I've actually asked for a task to be reassigned to somebody else before now on the grounds that I knew it deserved to be done the simple way but could not for the life of me bring myself to implement that.
(the trick is to find a colleague with a task you *can* do that they hate more and arrange a mutually beneficial swap)
Actually I think the trick is to change ones own perspective on these things. Regardless of how many redundancies and how many 9's of availability your system theoretically achieves, there is always stuff that can go wrong for a variety of reasons. If things go wrong, I am faster at fixing a not-so-complex system than the more complex system that should, in theory, be more robust.
Also I have yet to experience that an outage of any kind had any negative consequences for me personally. As long as you stand by the decisions you made in the past and show a path forward, people (even the higher-ups) are going to respect that.
Anticipating every possible issue that might or might not occur during the lifetime of an application just leads to over-engineering.
I think rationalizing it a little bit may also help with the paranoia.
At my last job we had a Kubernetes upgrade go so wrong we ended up having to blow away the cluster and redeploy everything. Even a restore of the etcd backup didn't work. I couldn't tell you exactly what went wrong, as I wasn't the one that did the upgrade. I wasn't around of the RCA on this one. As the fallout was straw that broke the camels back, I ended up quitting to take a sabbatical.
Why would those brick everything? You update node one by one and take it slow, so issues will become apparent after upgrade and you have time to solve those - whole point of having clusters comprised of many redundand nodes.

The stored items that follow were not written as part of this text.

/-- **(D4) AT THE REGIME-RESTRICTED READING OF RECORD** (guarded θ-form, on the datum): the β-read-out binders at W1's bundles (`g₀`, `os` idle). -/
theorem s_D4_readingOfRecord₁₃CoPHOn_iff :
    S_D4 (RRec₁₃CoPHOn (readingOfRecord₁₃CoPH w1 ℓ₃ ne2 ne1) Rg) ↔
      ∀ (F : T4Family) (θ : Stage13HParams F N) (hP : θ.Provisos₁₃CoPH F N), Rg F θ → θ.Admissible F N → ∀ k : ℕ,
        ReadOutAt (datumOfRecord₁₃CoPH F N θ hP) (u3OfRecord₁₃ θ.toStage13Params ((w1 F θ).u3Objects θ.γ) k) := by
  rw [s_D4_rRec₁₃CoPHOn_iff]
  exact ⟨fun H F θ hP hRg hθ k => H F θ hP hRg hθ (fun _ => 0) [] k, fun H F θ hP hRg hθ _ _ k => H F θ hP hRg hθ k⟩

/-- **N22's SLOT READS `w1` ONLY** (regime home). -/
theorem s_N22_readingOfRecord₁₃CoPHOn_indep :
    S_N22 (RRec₁₃CoPHOn (readingOfRecord₁₃CoPH w1 ℓ₃ ne2 ne1) Rg) ↔ S_N22 (RRec₁₃CoPHOn (readingOfRecord₁₃CoPH w1 ℓ₃' ne2' ne1') Rg) := by
  rw [s_N22_readingOfRecord₁₃CoPHOn_iff, s_N22_readingOfRecord₁₃CoPHOn_iff]

/-- **N18's SLOT READS `w1` ONLY** (regime home). -/
theorem s_N18_readingOfRecord₁₃CoPHOn_indep :
    S_N18 (RRec₁₃CoPHOn (readingOfRecord₁₃CoPH w1 ℓ₃ ne2 ne1) Rg) ↔ S_N18 (RRec₁₃CoPHOn (readingOfRecord₁₃CoPH w1 ℓ₃' ne2' ne1') Rg) := by
  rw [s_N18_readingOfRecord₁₃CoPHOn_iff, s_N18_readingOfRecord₁₃CoPHOn_iff]

/-- **N17's SLOT READS `w1` ONLY** (regime home). -/
theorem s_N17_readingOfRecord₁₃CoPHOn_indep :
    S_N17 (RRec₁₃CoPHOn (readingOfRecord₁₃CoPH w1 ℓ₃ ne2 ne1) Rg) ↔ S_N17 (RRec₁₃CoPHOn (readingOfRecord₁₃CoPH w1 ℓ₃' ne2' ne1') Rg) := by
  rw [s_N17_readingOfRecord₁₃CoPHOn_iff, s_N17_readingOfRecord₁₃CoPHOn_iff]

/-- **THE (D4) SLOT READS `w1` ONLY** (regime home). -/
theorem s_D4_readingOfRecord₁₃CoPHOn_indep :
    S_D4 (RRec₁₃CoPHOn (readingOfRecord₁₃CoPH w1 ℓ₃ ne2 ne1) Rg) ↔ S_D4 (RRec₁₃CoPHOn (readingOfRecord₁₃CoPH w1 ℓ₃' ne2' ne1') Rg) := by
  rw [s_D4_readingOfRecord₁₃CoPHOn_iff, s_D4_readingOfRecord₁₃CoPHOn_iff]

/-- **N16's SLOT READS `ℓ₃` ONLY** (regime home). -/
theorem s_N16_readingOfRecord₁₃CoPHOn_indep :
    S_N16 (RRec₁₃CoPHOn (readingOfRecord₁₃CoPH w1 ℓ₃ ne2 ne1) Rg) ↔ S_N16 (RRec₁₃CoPHOn (readingOfRecord₁₃CoPH w1' ℓ₃ ne2' ne1') Rg) := by
  rw [s_N16_readingOfRecord₁₃CoPHOn_iff, s_N16_readingOfRecord₁₃CoPHOn_iff]

/-- **N15's SLOT READS `ne2` ONLY** (regime home; layer B's `s_N15_rRec₁₃CoPHOn_iff` — its θ-form at this reading is node N15's
`N15.AtReadingOfRecord13CoPH.s_N15_readingOfRecord₁₃CoPHOn_iff`, not restated here). -/
theorem s_N15_readingOfRecord₁₃CoPHOn_indep :
    S_N15 (RRec₁₃CoPHOn (readingOfRecord₁₃CoPH w1 ℓ₃ ne2 ne1) Rg) ↔ S_N15 (RRec₁₃CoPHOn (readingOfRecord₁₃CoPH w1' ℓ₃' ne2 ne1') Rg) := by
  rw [s_N15_rRec₁₃CoPHOn_iff, s_N15_rRec₁₃CoPHOn_iff]
  exact Iff.rfl

/-- **N14's SLOT READS `ne1` ONLY** (regime home). -/
theorem s_N14_readingOfRecord₁₃CoPHOn_indep :
    S_N14 (RRec₁₃CoPHOn (readingOfRecord₁₃CoPH w1 ℓ₃ ne2 ne1) Rg) ↔ S_N14 (RRec₁₃CoPHOn (readingOfRecord₁₃CoPH w1' ℓ₃' ne2' ne1) Rg) := by
  rw [s_N14_readingOfRecord₁₃CoPHOn_iff, s_N14_readingOfRecord₁₃CoPHOn_iff]

/-- **ASSEMBLY FROM DONORS (regime home, any `Rg`)** — the guarded θ-form of `k4_readingOfRecord₁₃CoPH_of_donors`. -/
theorem k4_readingOfRecord₁₃CoPHOn_of_donors
    (h14 : S_N14 (RRec₁₃CoPHOn (readingOfRecord₁₃CoPH w1' ℓ₃' ne2' ne1) Rg)) (h15 : S_N15 (RRec₁₃CoPHOn (readingOfRecord₁₃CoPH w1' ℓ₃' ne2 ne1') Rg))
    (h16 : S_N16 (RRec₁₃CoPHOn (readingOfRecord₁₃CoPH w1' ℓ₃ ne2' ne1') Rg)) (h17 : S_N17 (RRec₁₃CoPHOn (readingOfRecord₁₃CoPH w1 ℓ₃' ne2' ne1') Rg))
    (h18 : S_N18 (RRec₁₃CoPHOn (readingOfRecord₁₃CoPH w1 ℓ₃' ne2' ne1') Rg)) (h22 : S_N22 (RRec₁₃CoPHOn (readingOfRecord₁₃CoPH w1 ℓ₃' ne2' ne1') Rg))
    (hD4 : S_D4 (RRec₁₃CoPHOn (readingOfRecord₁₃CoPH w1 ℓ₃' ne2' ne1') Rg)) :
    S_N14 (RRec₁₃CoPHOn (readingOfRecord₁₃CoPH w1 ℓ₃ ne2 ne1) Rg) ∧ S_N15 (RRec₁₃CoPHOn (readingOfRecord₁₃CoPH w1 ℓ₃ ne2 ne1) Rg) ∧
      S_N16 (RRec₁₃CoPHOn (readingOfRecord₁₃CoPH w1 ℓ₃ ne2 ne1) Rg) ∧ S_N17 (RRec₁₃CoPHOn (readingOfRecord₁₃CoPH w1 ℓ₃ ne2 ne1) Rg) ∧
      S_N18 (RRec₁₃CoPHOn (readingOfRecord₁₃CoPH w1 ℓ₃ ne2 ne1) Rg) ∧ S_N22 (RRec₁₃CoPHOn (readingOfRecord₁₃CoPH w1 ℓ₃ ne2 ne1) Rg) ∧
      S_D4 (RRec₁₃CoPHOn (readingOfRecord₁₃CoPH w1 ℓ₃ ne2 ne1) Rg) :=
  ⟨(s_N14_readingOfRecord₁₃CoPHOn_indep w1 w1' ℓ₃ ℓ₃' ne2 ne2' ne1 Rg).mpr h14, (s_N15_readingOfRecord₁₃CoPHOn_indep w1 w1' ℓ₃ ℓ₃' ne2 ne1 ne1' Rg).mpr h15,
    (s_N16_readingOfRecord₁₃CoPHOn_indep w1 w1' ℓ₃ ne2 ne2' ne1 ne1' Rg).mpr h16, (s_N17_readingOfRecord₁₃CoPHOn_indep w1 ℓ₃ ℓ₃' ne2 ne2' ne1 ne1' Rg).mpr h17,
    (s_N18_readingOfRecord₁₃CoPHOn_indep w1 ℓ₃ ℓ₃' ne2 ne2' ne1 ne1' Rg).mpr h18, (s_N22_readingOfRecord₁₃CoPHOn_indep w1 ℓ₃ ℓ₃' ne2 ne2' ne1 ne1' Rg).mpr h22,
    (s_D4_readingOfRecord₁₃CoPHOn_indep w1 ℓ₃ ℓ₃' ne2 ne2' ne1 ne1' Rg).mpr hD4⟩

I think it depends on the definition of "bricking the cluster". When you start to upgrade your control plane, your control plane pods restart one after one, and not only those on the specific control plane node. So at this point your control plane might not respond anymore if you happen to run into a bug or some other issue. You might call it "bricking the cluster", since it is not possible to interact with the control plane for some time. Personally I would not call it "bricked", since your production workloads on worker nodes continue to function.
Edit: And even when you "brick" it and cannot roll back, there is still a way to bring your control plane back by using an etcd backup, right?
Not sure if this has changed, but there have been companies admitting to simply nuking Kubernetes clusters if they fail, because it does happens. The argument, which I completely believe, is that it's faster to build a brand new cluster than debugging a failed one.